*** Data for this task Section Begins ***

/-- **Thm. 4.2.2.1 (4) DERIVED** from the input [J-2p] Thm. 6.9.1 — exactly the printed proof, p.33 l.48–75: the
image `(y_{p,1}, …, y_{p,ℓ*})` of the `w`-component under (4.2.1.2) lies in `Σ̃_{C_p^♭}`, where (4.2.2.2) holds
([J-2p] Thm. 6.9.1), and the residue valuations of `y_{p,j}` and `y′_{w,j}` agree ([FF18 Prop. 2.3.20 (3)],
field `forget_abs`). [claim: Joshi2024ATS3, status: disputed] -/
theorem valuationScaling_of (h : D.PrimAnsatzScaling) : D.ValuationScaling := by
  intro z hz w hw j t
  rw [D.forget_abs w (z j w), D.forget_abs w (z D.jOne w)]
  exact h (D.pOf w) (fun j => D.forget w (z j w)) (hz.2 w hw) j t

/-- **Thm. 4.2.2.1 (5) DERIVED, unconditionally**: off `V^{odd,ss}` the component is diagonal, so
`K′_{w,j} = K′_{w,1}` (p.33 l.76 «immediate from the definition»). [claim: Joshi2024ATS3, status: disputed] -/
theorem valuationConstantOffSS_holds : D.ValuationConstantOffSS := by
  intro z hz w hw j t
  rw [hz.1 w hw j]

/-! ## 4. §4.2.3 «Mochizuki's Ansatz is the set of Θgau-Links»: Def. 4.2.3.1, Rmk. 4.2.3.2, Cor. 4.2.3.3 (Rmk. 4.2.3.4: companion) -/

/-- **Def. 4.2.3.1 — `Θgau`-LINK (à la Joshi)**, p.34 l.13–38: «Let `(y′₁, …, y′_{ℓ*}) ∈ Σ̃_{L′}`. Then the
assignment `y′₁ ↦ (y′₁, y′₂, …, y′_{ℓ*}) ∈ Σ̃_{L′}` will be called a `Θgau`-Link. Sometimes I will write this as
`Σ̃_{L′} ∋ (y′₁, …, y′_{ℓ*}) ↦ y′_{ℓ*} ∈ 𝒴′_{L′}`. Thus `Σ̃_{L′}` is the set of `Θgau`-links (more precisely
`Θgau`-Links in `𝒴′_{L′}` …).» A link is determined by its tuple; `source`/`target` are the two printed
projections. DICTIONARY (E3, by name only): print's Θ×μ_LGP-link is `Summit.ABC.IUTFork.Thm311.LinkData` with
pilot law `Summit.ABC.IUTFork.Cor312Vol.LinkPinned`. [claim: Joshi2024ATS3, status: disputed] -/
structure ThetaGauLink : Type where
  /-- The point `(y′₁, …, y′_{ℓ*})` of `𝒴^{ℓ*}`. -/
  tuple : D.Tuple
  /-- … lying in Mochizuki's Adelic Ansatz `Σ̃_{L′}`. -/
  mem : tuple ∈ D.adelicAnsatz

/-- The source `y′₁ ∈ 𝒴′_{L′}` of a `Θgau`-Link (p.34 l.17–21). -/
def ThetaGauLink.source (Λ : D.ThetaGauLink) : D.Curve := Λ.tuple D.jOne

/-- The target `y′_{ℓ*} ∈ 𝒴′_{L′}` of a `Θgau`-Link (the second writing, p.34 l.23–28). -/
def ThetaGauLink.target (Λ : D.ThetaGauLink) : D.Curve := Λ.tuple D.jLast

/-- **Rmk. 4.2.3.2 (1)**, p.34 l.40: «Thus a `Θgau`-Link is simply a point of Mochizuki's Adelic Ansatz `Σ̃_{L′}`»
— as a bijection. (Rmk. 4.2.3.2 (2), p.34 l.41–45, is the comparison sentence recorded in the module docstring:
«Mochizuki's version of `Θgau`-Link is introduced in [Mochizuki, 2021c] and Mochizuki asserts in [Mochizuki, 2021c,
Proposition 4.1(iv), Page 344] that it has the valuation scaling property established here as Theorem 4.2.2.1(3).
This property is central to [Mochizuki, 2021c, Corollary 3.12] and [Mochizuki, 2021d]»; (3) refers to Prop. 4.3.1,
seat E-t8.) [claim: Joshi2024ATS3, status: disputed] -/
def thetaGauLinkEquiv : D.ThetaGauLink ≃ D.adelicAnsatz where
  toFun Λ := ⟨Λ.tuple, Λ.mem⟩
  invFun z := ⟨z.1, z.2⟩
  left_inv _ := rfl
  right_inv _ := rfl

/-- **Cor. 4.2.3.3**, p.34 l.50–52: «Mochizuki's Adelic Ansatz `Σ̃_{L′}` is a metrisable space with the topology and
the metric induced from `𝒴^{ℓ*}_{L′}`» — as a `Prop` over a topologised signature (product and subspace
topologies are Mathlib's). Typed; derived below from [J-2½] Thm. 5.1.5 / Lem. 4.1.2 taken as the instance
hypothesis «`𝒴′_{L′}` is metrisable». [claim: Joshi2024ATS3, status: disputed] -/
@[claim "Joshi2024ATS3" "disputed"]
def AnsatzMetrisable [∀ w, TopologicalSpace (D.Y w)] : Prop := MetrizableSpace D.adelicAnsatz

/-- **Cor. 4.2.3.3 DERIVED** (Joshi's proof, p.34 l.53–54: «immediate from [Joshi, 2023a, Theorem 5.1.5] as
`𝒴_{L′}` is a metrisable topological space»): a subspace of a finite power of a metrisable space is metrisable
(Mathlib's `metrizableSpace_pi` and `MetrizableSpace.subtype`). [claim: Joshi2024ATS3, status: disputed] -/
theorem ansatzMetrisable_of [∀ w, TopologicalSpace (D.Y w)] [MetrizableSpace D.Curve] : D.AnsatzMetrisable := by
  unfold AnsatzMetrisable; infer_instance

end AdelicCurveDatum

end Summit.ABC.IUTFork.Joshi

end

*** Data for this task Section Ends ***

Prompt:
Look through the data above for the word "Mathlib". Report each line where it occurs.

Exercise solution:
topologies are Mathlib's). Typed; derived below from [J-2½] Thm. 5.1.5 / Lem. 4.1.2 taken as the instance
(Mathlib's `metrizableSpace_pi` and `MetrizableSpace.subtype`). [claim: Joshi2024ATS3, status: disputed] -/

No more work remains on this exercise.